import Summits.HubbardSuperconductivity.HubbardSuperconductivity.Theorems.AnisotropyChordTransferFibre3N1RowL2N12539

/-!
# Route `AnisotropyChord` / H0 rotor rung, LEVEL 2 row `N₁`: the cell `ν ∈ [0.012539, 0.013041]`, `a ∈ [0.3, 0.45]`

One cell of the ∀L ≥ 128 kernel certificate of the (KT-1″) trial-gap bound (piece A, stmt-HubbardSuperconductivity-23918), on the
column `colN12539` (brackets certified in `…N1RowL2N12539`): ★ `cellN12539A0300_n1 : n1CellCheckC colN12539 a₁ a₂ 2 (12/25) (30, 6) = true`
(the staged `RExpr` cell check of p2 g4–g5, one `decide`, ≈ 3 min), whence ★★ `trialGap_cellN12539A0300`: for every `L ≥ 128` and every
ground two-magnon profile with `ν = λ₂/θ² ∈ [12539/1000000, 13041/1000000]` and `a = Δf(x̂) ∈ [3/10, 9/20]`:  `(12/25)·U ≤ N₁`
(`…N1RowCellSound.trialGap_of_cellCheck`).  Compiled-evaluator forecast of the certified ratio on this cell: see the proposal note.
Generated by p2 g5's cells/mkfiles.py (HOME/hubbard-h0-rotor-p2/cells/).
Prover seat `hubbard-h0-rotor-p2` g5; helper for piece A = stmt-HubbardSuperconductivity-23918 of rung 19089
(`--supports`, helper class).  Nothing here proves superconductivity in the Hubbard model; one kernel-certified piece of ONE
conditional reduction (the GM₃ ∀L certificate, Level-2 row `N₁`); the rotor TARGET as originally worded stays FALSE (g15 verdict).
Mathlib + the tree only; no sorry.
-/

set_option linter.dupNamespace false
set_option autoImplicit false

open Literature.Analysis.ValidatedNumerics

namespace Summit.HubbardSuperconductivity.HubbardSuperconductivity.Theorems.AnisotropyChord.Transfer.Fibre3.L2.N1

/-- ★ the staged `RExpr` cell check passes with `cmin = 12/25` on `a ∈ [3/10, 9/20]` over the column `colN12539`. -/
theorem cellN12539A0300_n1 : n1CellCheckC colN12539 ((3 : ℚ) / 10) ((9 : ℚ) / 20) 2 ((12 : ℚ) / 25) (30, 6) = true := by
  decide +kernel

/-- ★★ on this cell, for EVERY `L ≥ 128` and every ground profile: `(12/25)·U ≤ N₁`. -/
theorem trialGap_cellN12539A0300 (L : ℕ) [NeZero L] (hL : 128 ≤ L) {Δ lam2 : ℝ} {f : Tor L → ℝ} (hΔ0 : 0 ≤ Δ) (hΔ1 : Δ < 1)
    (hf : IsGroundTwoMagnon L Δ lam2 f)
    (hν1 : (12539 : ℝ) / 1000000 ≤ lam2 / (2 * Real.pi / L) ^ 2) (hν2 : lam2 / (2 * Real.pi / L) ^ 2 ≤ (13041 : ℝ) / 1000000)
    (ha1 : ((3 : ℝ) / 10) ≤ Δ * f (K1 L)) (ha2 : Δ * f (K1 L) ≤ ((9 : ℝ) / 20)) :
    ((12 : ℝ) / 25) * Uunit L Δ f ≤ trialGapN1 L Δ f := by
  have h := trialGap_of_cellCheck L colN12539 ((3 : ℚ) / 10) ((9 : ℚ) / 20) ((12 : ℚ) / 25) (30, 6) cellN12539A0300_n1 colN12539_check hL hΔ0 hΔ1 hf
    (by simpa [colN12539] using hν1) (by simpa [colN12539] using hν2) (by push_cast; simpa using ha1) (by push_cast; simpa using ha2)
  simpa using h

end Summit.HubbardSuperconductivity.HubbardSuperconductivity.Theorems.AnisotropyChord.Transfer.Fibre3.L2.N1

──────────

**What you should do**:
Look through the entries above, and wherever a line holds the word "rung", copy it.

**Finished exercise**:
# Route `AnisotropyChord` / H0 rotor rung, LEVEL 2 row `N₁`: the cell `ν ∈ [0.012539, 0.013041]`, `a ∈ [0.3, 0.45]`
Prover seat `hubbard-h0-rotor-p2` g5; helper for piece A = stmt-HubbardSuperconductivity-23918 of rung 19089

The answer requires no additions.